By Rabbi Ari Enkin, Rabbinic Director, United with Israel

When giving charity, the most important principle is to respect the feelings and dignity of the people involved. Never embarrass anyone!

There is a well-known requirement to donate money to a special Passover charity fund, known as “Ma’ot Chittim,” which is used to purchase Passover food for the poor. Every Jewish community in the world has a Ma’ot Chittim fund.

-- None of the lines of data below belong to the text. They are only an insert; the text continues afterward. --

import Summits.Ventures.Crystal3D.Theorems.StickyWulffConstantCoaxialWallLawSharpInstanceInv
import Summits.Ventures.Crystal3D.Theorems.StickyWulffConstantCoaxialWallLawWordNoGlideMirror
import Summits.Ventures.Crystal3D.Theorems.StickyWulffConstantCoaxialWallLawWordPlane
import Summits.Ventures.Crystal3D.Theorems.StickyWulffConstantCoaxialWallLawSources
import Summits.Ventures.Crystal3D.Theorems.StickyWulffConstantCoaxialWallLawBandCount
import HarnessLib

/-!
# Sharp end accounting, translation cells II: the SKEW (plane-invariant) translation cell — each end consumes its own
# missing contact (payers weighted by `12 − deg`)

HONEST FRAMING. Part of the venture `Summits/Ventures/Crystal3D` (cell `crystal3d-full`), helper
`--supports` the crux `CoaxialWallLaw` (stmt-Ventures-19481, `route-Ventures-StickyWulffConstant`),
REGISTERED line `WallLedgerF` (planner cf-p1 gen 16), open stub `stub_coaxialTwoSlabAdhesion`.
Rung credit only; F-C1 not moved.  The text of `wordNet_trans_payers_ge_plane_exact` (`…ExactTransCellPlane`,
plane invariant at list level) with the instance replaced by the SHARP state-invariant instance
`word_sources_le_lists_stateInv_sharp` (`…SharpInstanceInv`; glide non-return `word_image_ne_glideMirror` of
19481-p1 discharged here):

**Theorem (`wordNet_trans_payers_ge_plane_sharp`).**  Frame `G₀`, grains `G₀·Λ₀ + s₁`, `G₀·Λ₀ + s₂`, root slot `u⋆`
with `α = (G₀ u⋆)₂ > 0`, a slot `s ⊥ u⋆` skew for the offset, the two-slab cell; inputs BY NAME: `KissingGap δ`
(`δ > 0`, `δ² > 16/3`), E1 rows C12-55 / A12 glide star, census target `KFoldTopDeficit`:
`√2 α π ρ² − (12√2π + 36R₀ + 55440) ρ ≤ Σ_{z ∈ X, −R₀−2 ≤ z₂ ≤ h+R₀+2} (12 − deg z)`.

WHAT THIS IS NOT: not the stub; the assembly (charge `α/√2`) is `…SharpTrans`; F-C1 not moved.
-/

noncomputable section

namespace Summit.Ventures.Crystal3D.Theorems

open Summit.Ventures.Crystal3D Finset
open Literature.MathematicalPhysics.StatisticalMechanics (fccStacking)
open scoped InnerProductSpace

Although raising money for Ma’ot Chittim is a major operation, distributing the money could be an even more challenging operation. This is because heroic efforts must be made in order not to embarrass the recipients of these funds or to make them feel inferior in any way. As such, the distribution of these Passover funds is one of the most confidential missions.

A famous story about the great Rabbi Chaim Ozer Grodenski of Vilna (1863-1940) illustrates how we must concern ourselves with the feelings and dignity of recipients of charity.

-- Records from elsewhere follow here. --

import Mathlib
import Summits.ValiantsHypothesis.ValiantsHypothesis.Theorems.KPlusLogSqLawResolvedAlternatingChain

/-!
# Route «KPlusLogSqLaw», crux `WeakLifting` (stmt-ValiantsHypothesis-19561) — α row, RESOLVED limit:
# flip-set accounting along an alternating word (kernel core of THEOREM A (iii), g17)

HONEST FRAMING.  Helper lemmas (`--supports stmt-ValiantsHypothesis-19561 --as helper`), seat pub-symmetroid-conjb-2 (g17), cell `pub-symmetroid`,
2026-08-28.  Elementary; def-free; resolved (tropical) limit only; nothing here is a root count and nothing bears on `WeakLifting` / `TropicalB` in
their windows, on Conjecture B (`KPlusLogSqLaw`), on `MatrixDescartes` or on VP ≠ VNP.

CONTENT (paper: HOME/pub-symmetroid-conjb-2/g17/theory/THEORY-NOTE-g17.md §4.7 THEOREM A (iii)).  Same setting as p626562 / p626993 / p627903.  Along a
chain `M₀, M₁, …` of matchings optimal at strictly increasing times of an ALTERNATING word, the flip sets `D_k = M_k ∆ M_{k+1}` are pairwise disjoint;
precisely (`final_card_eq_of_toward`) a toward move raises the budget `Φ(μ) = #{e < N : (e ∈ μ ↔ λ_e > 0)}` by EXACTLY `|μ ∆ μ'|`, so
(`flip_sum_le_of_alternating`) `Σ_{k<n} |M_k ∆ M_{k+1}| ≤ N`; and (`slope_jump_le_two_mul_flips`) for slopes of modulus ≤ 2 («two speeds») the slope
jump of a toward move is at most twice the number of flips.  With the note's closed layer counts (q̄_opp(a) = 2⌊a/8⌋+1 ≤ |D| for |D| odd and a ≤ 2|D|,
q̄_same(a) = 2⌊(a+4)/8⌋ ≤ |D| for |D| even — integer arithmetic) this gives THEOREM A (iii): Σ_layers q̄ ≤ m − 1 on the alternating class, the tight
class of the resolved door-(A) census (that last arithmetic step is left to the reader of the note; the two inequalities here are its whole input).
[this seat; elementary]
-/

-- `Summit.ValiantsHypothesis.ValiantsHypothesis.…` repeats a component by the D-0017 layout (single-conjunct summit); the name is mandated.
set_option linter.dupNamespace false

namespace Summit.ValiantsHypothesis.ValiantsHypothesis.Theorems.KPlusLogSqLaw.ResolvedAlternatingFlips

open Finset
open Summit.ValiantsHypothesis.ValiantsHypothesis.Theorems.KPlusLogSqLaw.ResolvedAlternatingChain (toward_of_alternating')

/-- EXACT BUDGET.  A toward move (`μ' \ μ ⊆ {λ > 0}`, `μ \ μ' ⊆ {λ < 0}`) raises `#{e < N : (e ∈ μ ↔ λ_e > 0)}` by exactly the number of flips. -/
theorem final_card_eq_of_toward (N : ℕ) (lam : ℕ → ℝ) (μ μ' : Finset ℕ) (hμN : μ ⊆ range N) (hμ'N : μ' ⊆ range N)
    (hin : ∀ e ∈ μ' \ μ, 0 < lam e) (hout : ∀ e ∈ μ \ μ', lam e < 0) :
    ((range N).filter fun e => (e ∈ μ' ↔ 0 < lam e)).card =
      ((range N).filter fun e => (e ∈ μ ↔ 0 < lam e)).card + (μ \ μ' ∪ μ' \ μ).card := by
  classical
  have hdisj : Disjoint ((range N).filter fun e => (e ∈ μ ↔ 0 < lam e)) (μ \ μ' ∪ μ' \ μ) := by
    rw [Finset.disjoint_left]
    intro e he hD
    obtain ⟨_, hiff⟩ := mem_filter.1 he
    rcases mem_union.1 hD with h | h
    · have hneg := hout e h
      have := hiff.1 (mem_sdiff.1 h).1
      linarith
    · have hpos := hin e h
      exact (mem_sdiff.1 h).2 (hiff.2 hpos)
  rw [← card_union_of_disjoint hdisj]
  congr 1
  ext e
  simp only [mem_union, mem_filter, mem_sdiff]
  constructor
  · rintro ⟨heN, hiff⟩
    by_cases heμ : e ∈ μ
    · by_cases heμ' : e ∈ μ'
      · exact Or.inl ⟨heN, ⟨fun _ => hiff.1 heμ', fun _ => heμ⟩⟩
      · exact Or.inr (Or.inl ⟨heμ, heμ'⟩)
    · by_cases heμ' : e ∈ μ'
      · exact Or.inr (Or.inr ⟨heμ', heμ⟩)
      · exact Or.inl ⟨heN, ⟨fun h => absurd h heμ, fun h => absurd (hiff.2 h) heμ'⟩⟩
  · rintro (⟨heN, hiff⟩ | ⟨heμ, heμ'⟩ | ⟨heμ', heμ⟩)
    · by_cases heμ' : e ∈ μ'
      · have heμ : e ∈ μ := by
          by_contra h
          exact absurd (hiff.2 (hin e (mem_sdiff.2 ⟨heμ', h⟩))) (fun _ => h (hiff.2 (hin e (mem_sdiff.2 ⟨heμ', h⟩))))
        exact ⟨heN, ⟨fun _ => hiff.1 heμ, fun _ => heμ'⟩⟩
      · have heμ : e ∉ μ := fun h => by
          have := hout e (mem_sdiff.2 ⟨h, heμ'⟩)
          have := hiff.1 h
          linarith
        exact ⟨heN, ⟨fun h => absurd h heμ', fun h => absurd (hiff.2 h) heμ⟩⟩
    · have hneg := hout e (mem_sdiff.2 ⟨heμ, heμ'⟩)
      exact ⟨mem_range.2 (mem_range.1 (hμN heμ)), ⟨fun h => absurd h heμ', fun h => by linarith⟩⟩
    · have hpos := hin e (mem_sdiff.2 ⟨heμ', heμ⟩)
      exact ⟨mem_range.2 (mem_range.1 (hμ'N heμ')), ⟨fun _ => hpos, fun _ => heμ'⟩⟩

/-- FLIP SETS ARE DISJOINT ALONG AN ALTERNATING CHAIN (THEOREM A (iii), combinatorial input).  Alternating nonzero slopes on `N` edges; `M 0, M 1, …`
matchings with `M k` optimal at time `s k`, `s` strictly increasing on `0..n`.  Then the total number of flips `Σ_{k<n} |M k ∆ M (k+1)|` is at most `N`. -/
theorem flip_sum_le_of_alternating (N : ℕ) (a lam : ℕ → ℝ)
    (halt : ∀ i, i + 1 < N → lam i * lam (i + 1) < 0) (hnz : ∀ i, i < N → lam i ≠ 0)
    (n : ℕ) (s : ℕ → ℝ) (hs : ∀ k, k < n → s k < s (k + 1)) (M : ℕ → Finset ℕ)
    (hMN : ∀ k, k ≤ n → M k ⊆ range N) (hMm : ∀ k, k ≤ n → ∀ i ∈ M k, i + 1 ∉ M k)
    (hopt : ∀ k, k ≤ n → ∀ ν : Finset ℕ, ν ⊆ range N → (∀ i ∈ ν, i + 1 ∉ ν) →
      ∑ j ∈ ν, a j + s k * ∑ j ∈ ν, lam j ≤ ∑ j ∈ M k, a j + s k * ∑ j ∈ M k, lam j) :
    ∑ k ∈ range n, (M k \ M (k + 1) ∪ M (k + 1) \ M k).card ≤ N := by
  classical
  -- telescoping: Φ(M k) = Φ(M 0) + Σ_{j<k} |D_j| for k ≤ n
  have key : ∀ k, k ≤ n → ((range N).filter fun e => (e ∈ M k ↔ 0 < lam e)).card =
      ((range N).filter fun e => (e ∈ M 0 ↔ 0 < lam e)).card + ∑ j ∈ range k, (M j \ M (j + 1) ∪ M (j + 1) \ M j).card := by
    intro k
    induction k with
    | zero => intro _; simp
    | succ k ih =>
      intro hk
      have hk' : k ≤ n := by omega
      obtain ⟨hin, hout⟩ := toward_of_alternating' N a lam halt hnz (s k) (s (k + 1)) (hs k (by omega))
        (M k) (M (k + 1)) (hMN k hk') (hMm k hk') (hMN (k + 1) hk) (hMm (k + 1) hk) (hopt k hk') (hopt (k + 1) hk)
      rw [final_card_eq_of_toward N lam (M k) (M (k + 1)) (hMN k hk') (hMN (k + 1) hk) hin hout, ih hk', sum_range_succ]
      ring
  have hn := key n le_rfl
  have hcard : ((range N).filter fun e => (e ∈ M n ↔ 0 < lam e)).card ≤ N := by
    calc ((range N).filter fun e => (e ∈ M n ↔ 0 < lam e)).card ≤ (range N).card := card_filter_le _ _
      _ = N := card_range N
  omega

/-- SLOPE JUMP VS FLIPS (THEOREM A (iii), metric input).  If every slope has modulus at most `2` («two speeds» `λ ∈ {±1, ±2}` in particular) then a
toward move from `μ` to `μ'` raises the slope `Σ_{k∈μ} λ_k` by at most twice the number of flips. -/
theorem slope_jump_le_two_mul_flips (N : ℕ) (lam : ℕ → ℝ) (htwo : ∀ i, i < N → |lam i| ≤ 2) (μ μ' : Finset ℕ)
    (hμN : μ ⊆ range N) (hμ'N : μ' ⊆ range N) :
    ∑ k ∈ μ', lam k - ∑ k ∈ μ, lam k ≤ 2 * ((μ \ μ' ∪ μ' \ μ).card : ℝ) := by
  classical
  have h1 : ∑ k ∈ μ', lam k = ∑ k ∈ μ' \ μ, lam k + ∑ k ∈ μ' ∩ μ, lam k := by
    rw [← sum_union (disjoint_sdiff_inter μ' μ), sdiff_union_inter]
  have h2 : ∑ k ∈ μ, lam k = ∑ k ∈ μ \ μ', lam k + ∑ k ∈ μ ∩ μ', lam k := by
    rw [← sum_union (disjoint_sdiff_inter μ μ'), sdiff_union_inter]
  have h3 : ∑ k ∈ μ' ∩ μ, lam k = ∑ k ∈ μ ∩ μ', lam k := by rw [inter_comm]
  have hdisj : Disjoint (μ \ μ') (μ' \ μ) := by
    rw [Finset.disjoint_left]
    intro e he he'
    exact (mem_sdiff.1 he').2 (mem_sdiff.1 he).1
  have hcard : ((μ \ μ' ∪ μ' \ μ).card : ℝ) = (μ \ μ').card + (μ' \ μ).card := by
    rw [card_union_of_disjoint hdisj]; push_cast; ring
  have hb1 : ∑ k ∈ μ' \ μ, lam k ≤ 2 * ((μ' \ μ).card : ℝ) := by
    have : ∑ k ∈ μ' \ μ, lam k ≤ ∑ k ∈ μ' \ μ, (2 : ℝ) :=
      sum_le_sum fun j hj => (le_abs_self _).trans (htwo j (mem_range.1 (hμ'N (mem_sdiff.1 hj).1)))
    simpa [sum_const, nsmul_eq_mul, mul_comm] using this
  have hb2 : -(∑ k ∈ μ \ μ', lam k) ≤ 2 * ((μ \ μ').card : ℝ) := by
    have : ∑ k ∈ μ \ μ', -lam k ≤ ∑ k ∈ μ \ μ', (2 : ℝ) :=
      sum_le_sum fun j hj => (neg_le_abs _).trans (htwo j (mem_range.1 (hμN (mem_sdiff.1 hj).1)))
    simpa [sum_const, nsmul_eq_mul, mul_comm, sum_neg_distrib] using this
  rw [h1, h2, h3, hcard]
  linarith

end Summit.ValiantsHypothesis.ValiantsHypothesis.Theorems.KPlusLogSqLaw.ResolvedAlternatingFlips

One year, after prayer services on the first night of Passover, a man approached Rabbi Grodenski, clearly wishing to speak with him. He stepped forward and quietly told the rabbi that he and his family had no food or supplies to hold the Passover Seder. Rabbi Grodenski got “straight to work” thinking up a plan that would help the fellow in a manner that no one would know that he was needy.

All of a sudden, in a rather loud voice in front of all those who were present, Rabbi Grodenski yelled out, “It’s not Kosher! All the Passover food you prepared is simply not kosher!” When onlookers heard the rabbi’s “ruling” they felt terrible for the man, who they assumed had prepared a complete Passover feast, but had accidentally used utensils or ingredients that were not kosher for Passover. Without missing a beat, all those present approached the fellow, each offering to help him out in some way. Offers of kosher for Passover food and eating utensils began pouring in. One congregant gave the man fish, the other gave soup, someone gave meat, and in a matter of minutes, the destitute man had everything he needed to hold an extravagant Passover Seder. Nobody knew the truth about the man’s unfortunate situation.

Giving charity is VERY important! HOW you give charity, might be even more important!